» **What is needed**
Collect all lines from the records below that include the word "Module".

Stored items
--- START ---

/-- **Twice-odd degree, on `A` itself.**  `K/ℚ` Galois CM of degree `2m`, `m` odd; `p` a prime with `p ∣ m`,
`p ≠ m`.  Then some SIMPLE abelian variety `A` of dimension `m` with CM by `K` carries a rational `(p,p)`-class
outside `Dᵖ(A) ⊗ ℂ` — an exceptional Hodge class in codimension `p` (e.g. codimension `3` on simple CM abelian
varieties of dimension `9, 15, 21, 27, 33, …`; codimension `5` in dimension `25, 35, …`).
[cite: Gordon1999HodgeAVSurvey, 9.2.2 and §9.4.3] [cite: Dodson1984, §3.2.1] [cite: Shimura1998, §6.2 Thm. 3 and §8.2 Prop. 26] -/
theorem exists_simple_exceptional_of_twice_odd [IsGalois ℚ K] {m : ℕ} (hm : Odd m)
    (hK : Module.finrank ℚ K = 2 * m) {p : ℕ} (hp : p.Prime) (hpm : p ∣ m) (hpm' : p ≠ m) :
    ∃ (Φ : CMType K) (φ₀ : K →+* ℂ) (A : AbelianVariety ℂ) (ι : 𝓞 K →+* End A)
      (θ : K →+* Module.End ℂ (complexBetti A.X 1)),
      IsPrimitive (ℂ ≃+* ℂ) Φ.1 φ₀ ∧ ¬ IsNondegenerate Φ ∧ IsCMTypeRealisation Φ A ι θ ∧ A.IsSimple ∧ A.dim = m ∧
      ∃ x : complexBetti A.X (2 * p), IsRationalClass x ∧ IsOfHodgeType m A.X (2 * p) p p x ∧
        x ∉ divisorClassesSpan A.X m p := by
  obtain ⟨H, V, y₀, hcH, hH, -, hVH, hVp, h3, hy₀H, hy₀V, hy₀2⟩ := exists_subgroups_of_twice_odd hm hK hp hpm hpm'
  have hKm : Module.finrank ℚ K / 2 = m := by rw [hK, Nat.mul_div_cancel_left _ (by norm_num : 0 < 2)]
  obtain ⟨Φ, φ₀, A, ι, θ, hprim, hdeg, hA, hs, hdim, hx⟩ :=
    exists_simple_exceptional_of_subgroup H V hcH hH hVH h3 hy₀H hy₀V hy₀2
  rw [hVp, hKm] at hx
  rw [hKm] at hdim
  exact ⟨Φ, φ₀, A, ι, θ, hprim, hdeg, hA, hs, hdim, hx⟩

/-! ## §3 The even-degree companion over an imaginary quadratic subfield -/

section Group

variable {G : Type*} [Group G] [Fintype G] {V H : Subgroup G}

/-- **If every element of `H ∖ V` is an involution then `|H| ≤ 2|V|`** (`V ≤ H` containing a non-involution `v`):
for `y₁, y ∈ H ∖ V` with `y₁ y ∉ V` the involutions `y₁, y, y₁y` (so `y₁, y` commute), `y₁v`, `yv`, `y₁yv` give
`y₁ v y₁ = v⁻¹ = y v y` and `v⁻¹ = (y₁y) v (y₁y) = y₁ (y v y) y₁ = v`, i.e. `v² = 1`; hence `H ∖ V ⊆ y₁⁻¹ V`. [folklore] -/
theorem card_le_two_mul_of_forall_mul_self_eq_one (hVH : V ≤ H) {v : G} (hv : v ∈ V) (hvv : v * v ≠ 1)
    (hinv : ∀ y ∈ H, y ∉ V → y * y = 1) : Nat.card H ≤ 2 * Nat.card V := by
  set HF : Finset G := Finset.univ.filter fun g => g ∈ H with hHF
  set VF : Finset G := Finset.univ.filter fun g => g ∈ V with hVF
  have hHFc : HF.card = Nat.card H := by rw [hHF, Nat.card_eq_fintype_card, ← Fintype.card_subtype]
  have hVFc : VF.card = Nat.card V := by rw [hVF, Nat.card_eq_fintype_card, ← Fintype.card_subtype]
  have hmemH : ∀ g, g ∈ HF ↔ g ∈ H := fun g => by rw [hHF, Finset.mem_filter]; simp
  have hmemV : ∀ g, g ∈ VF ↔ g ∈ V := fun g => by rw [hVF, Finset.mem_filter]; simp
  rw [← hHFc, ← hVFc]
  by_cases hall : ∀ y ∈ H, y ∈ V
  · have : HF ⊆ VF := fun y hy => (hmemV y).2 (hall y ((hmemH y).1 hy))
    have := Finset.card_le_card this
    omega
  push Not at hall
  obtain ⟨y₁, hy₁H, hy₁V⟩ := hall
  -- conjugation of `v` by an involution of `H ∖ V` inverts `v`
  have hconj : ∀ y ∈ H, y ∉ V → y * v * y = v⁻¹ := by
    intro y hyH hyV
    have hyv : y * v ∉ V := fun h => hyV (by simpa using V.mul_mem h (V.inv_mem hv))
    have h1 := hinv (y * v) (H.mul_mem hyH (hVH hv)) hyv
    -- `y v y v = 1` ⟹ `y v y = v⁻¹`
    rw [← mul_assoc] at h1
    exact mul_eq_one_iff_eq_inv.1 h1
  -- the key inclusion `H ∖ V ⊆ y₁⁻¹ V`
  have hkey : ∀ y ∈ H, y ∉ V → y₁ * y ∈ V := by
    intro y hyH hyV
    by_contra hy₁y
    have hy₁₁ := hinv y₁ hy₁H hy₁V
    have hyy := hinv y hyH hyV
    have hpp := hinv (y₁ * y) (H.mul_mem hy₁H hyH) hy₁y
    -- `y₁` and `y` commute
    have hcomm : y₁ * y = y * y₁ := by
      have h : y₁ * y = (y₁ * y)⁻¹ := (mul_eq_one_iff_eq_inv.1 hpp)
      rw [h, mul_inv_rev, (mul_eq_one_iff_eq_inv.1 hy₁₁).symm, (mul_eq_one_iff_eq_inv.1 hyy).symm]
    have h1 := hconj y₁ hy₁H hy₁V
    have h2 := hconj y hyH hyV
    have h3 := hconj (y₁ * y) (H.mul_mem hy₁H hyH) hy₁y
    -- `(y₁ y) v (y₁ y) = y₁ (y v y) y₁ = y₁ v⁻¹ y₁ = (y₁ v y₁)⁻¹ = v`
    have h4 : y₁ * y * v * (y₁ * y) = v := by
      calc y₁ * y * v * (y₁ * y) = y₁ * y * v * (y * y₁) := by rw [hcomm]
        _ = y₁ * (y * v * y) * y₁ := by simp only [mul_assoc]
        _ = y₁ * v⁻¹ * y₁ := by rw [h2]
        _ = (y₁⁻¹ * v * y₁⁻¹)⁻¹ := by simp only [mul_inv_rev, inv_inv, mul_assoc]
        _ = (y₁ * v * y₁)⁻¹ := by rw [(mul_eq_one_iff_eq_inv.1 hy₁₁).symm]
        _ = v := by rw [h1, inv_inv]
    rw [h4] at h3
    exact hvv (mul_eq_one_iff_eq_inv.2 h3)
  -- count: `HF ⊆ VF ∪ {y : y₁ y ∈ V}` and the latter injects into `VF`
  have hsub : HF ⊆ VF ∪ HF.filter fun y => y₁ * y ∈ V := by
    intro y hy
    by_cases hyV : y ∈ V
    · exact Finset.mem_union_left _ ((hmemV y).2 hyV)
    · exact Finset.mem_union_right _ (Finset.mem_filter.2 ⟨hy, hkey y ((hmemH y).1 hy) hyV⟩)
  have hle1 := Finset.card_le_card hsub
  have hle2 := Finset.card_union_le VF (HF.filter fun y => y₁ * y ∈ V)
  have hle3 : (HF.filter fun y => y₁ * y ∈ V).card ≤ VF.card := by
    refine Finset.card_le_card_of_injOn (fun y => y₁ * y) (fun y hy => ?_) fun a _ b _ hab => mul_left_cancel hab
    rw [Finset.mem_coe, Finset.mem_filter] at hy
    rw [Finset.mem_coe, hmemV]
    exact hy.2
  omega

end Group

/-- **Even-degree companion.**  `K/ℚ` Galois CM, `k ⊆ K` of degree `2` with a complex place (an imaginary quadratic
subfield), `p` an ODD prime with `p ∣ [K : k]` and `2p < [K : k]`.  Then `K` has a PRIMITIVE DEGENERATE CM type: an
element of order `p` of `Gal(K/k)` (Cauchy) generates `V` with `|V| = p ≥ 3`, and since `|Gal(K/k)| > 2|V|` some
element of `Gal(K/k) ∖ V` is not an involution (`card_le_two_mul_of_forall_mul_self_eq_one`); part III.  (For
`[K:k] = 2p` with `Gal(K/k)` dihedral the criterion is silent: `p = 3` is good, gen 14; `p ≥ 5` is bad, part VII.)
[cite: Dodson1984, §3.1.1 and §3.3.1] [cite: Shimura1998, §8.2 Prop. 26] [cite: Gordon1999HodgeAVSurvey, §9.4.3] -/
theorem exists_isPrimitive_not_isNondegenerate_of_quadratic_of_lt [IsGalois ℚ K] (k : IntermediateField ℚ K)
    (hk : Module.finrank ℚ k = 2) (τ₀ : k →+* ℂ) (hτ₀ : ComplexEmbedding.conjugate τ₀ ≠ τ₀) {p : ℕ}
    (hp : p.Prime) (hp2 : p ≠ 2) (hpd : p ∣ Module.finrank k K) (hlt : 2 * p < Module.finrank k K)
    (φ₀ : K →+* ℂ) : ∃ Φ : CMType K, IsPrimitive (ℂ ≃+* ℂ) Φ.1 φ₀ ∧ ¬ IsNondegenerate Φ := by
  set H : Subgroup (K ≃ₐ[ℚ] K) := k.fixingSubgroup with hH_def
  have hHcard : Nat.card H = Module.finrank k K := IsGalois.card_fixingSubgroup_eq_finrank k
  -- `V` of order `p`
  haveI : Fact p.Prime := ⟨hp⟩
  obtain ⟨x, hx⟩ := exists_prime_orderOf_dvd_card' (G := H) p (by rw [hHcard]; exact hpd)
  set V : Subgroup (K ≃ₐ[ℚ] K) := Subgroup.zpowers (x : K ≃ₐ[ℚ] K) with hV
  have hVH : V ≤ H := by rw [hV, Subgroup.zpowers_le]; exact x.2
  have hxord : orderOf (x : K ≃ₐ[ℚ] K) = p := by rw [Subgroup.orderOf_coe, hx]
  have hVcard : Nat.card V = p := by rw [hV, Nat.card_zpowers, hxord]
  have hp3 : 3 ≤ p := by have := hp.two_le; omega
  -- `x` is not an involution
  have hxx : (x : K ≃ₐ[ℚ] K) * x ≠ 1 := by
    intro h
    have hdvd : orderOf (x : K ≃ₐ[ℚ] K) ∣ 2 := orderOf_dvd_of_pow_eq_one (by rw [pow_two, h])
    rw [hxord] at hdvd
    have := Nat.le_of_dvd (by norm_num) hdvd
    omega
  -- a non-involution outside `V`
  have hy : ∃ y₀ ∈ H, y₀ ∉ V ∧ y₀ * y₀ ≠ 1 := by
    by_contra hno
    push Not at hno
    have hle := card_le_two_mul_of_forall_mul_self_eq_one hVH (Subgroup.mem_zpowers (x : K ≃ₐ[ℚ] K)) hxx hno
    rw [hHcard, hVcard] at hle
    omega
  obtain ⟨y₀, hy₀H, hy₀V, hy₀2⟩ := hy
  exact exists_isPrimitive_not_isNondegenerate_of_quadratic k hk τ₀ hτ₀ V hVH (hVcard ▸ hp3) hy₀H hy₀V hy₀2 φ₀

--- END ---

» **Response below**
    (hK : Module.finrank ℚ K = 2 * m) {p : ℕ} (hp : p.Prime) (hpm : p ∣ m) (hpm' : p ≠ m) :
      (θ : K →+* Module.End ℂ (complexBetti A.X 1)),
  have hKm : Module.finrank ℚ K / 2 = m := by rw [hK, Nat.mul_div_cancel_left _ (by norm_num : 0 < 2)]
    (hk : Module.finrank ℚ k = 2) (τ₀ : k →+* ℂ) (hτ₀ : ComplexEmbedding.conjugate τ₀ ≠ τ₀) {p : ℕ}
    (hp : p.Prime) (hp2 : p ≠ 2) (hpd : p ∣ Module.finrank k K) (hlt : 2 * p < Module.finrank k K)
  have hHcard : Nat.card H = Module.finrank k K := IsGalois.card_fixingSubgroup_eq_finrank k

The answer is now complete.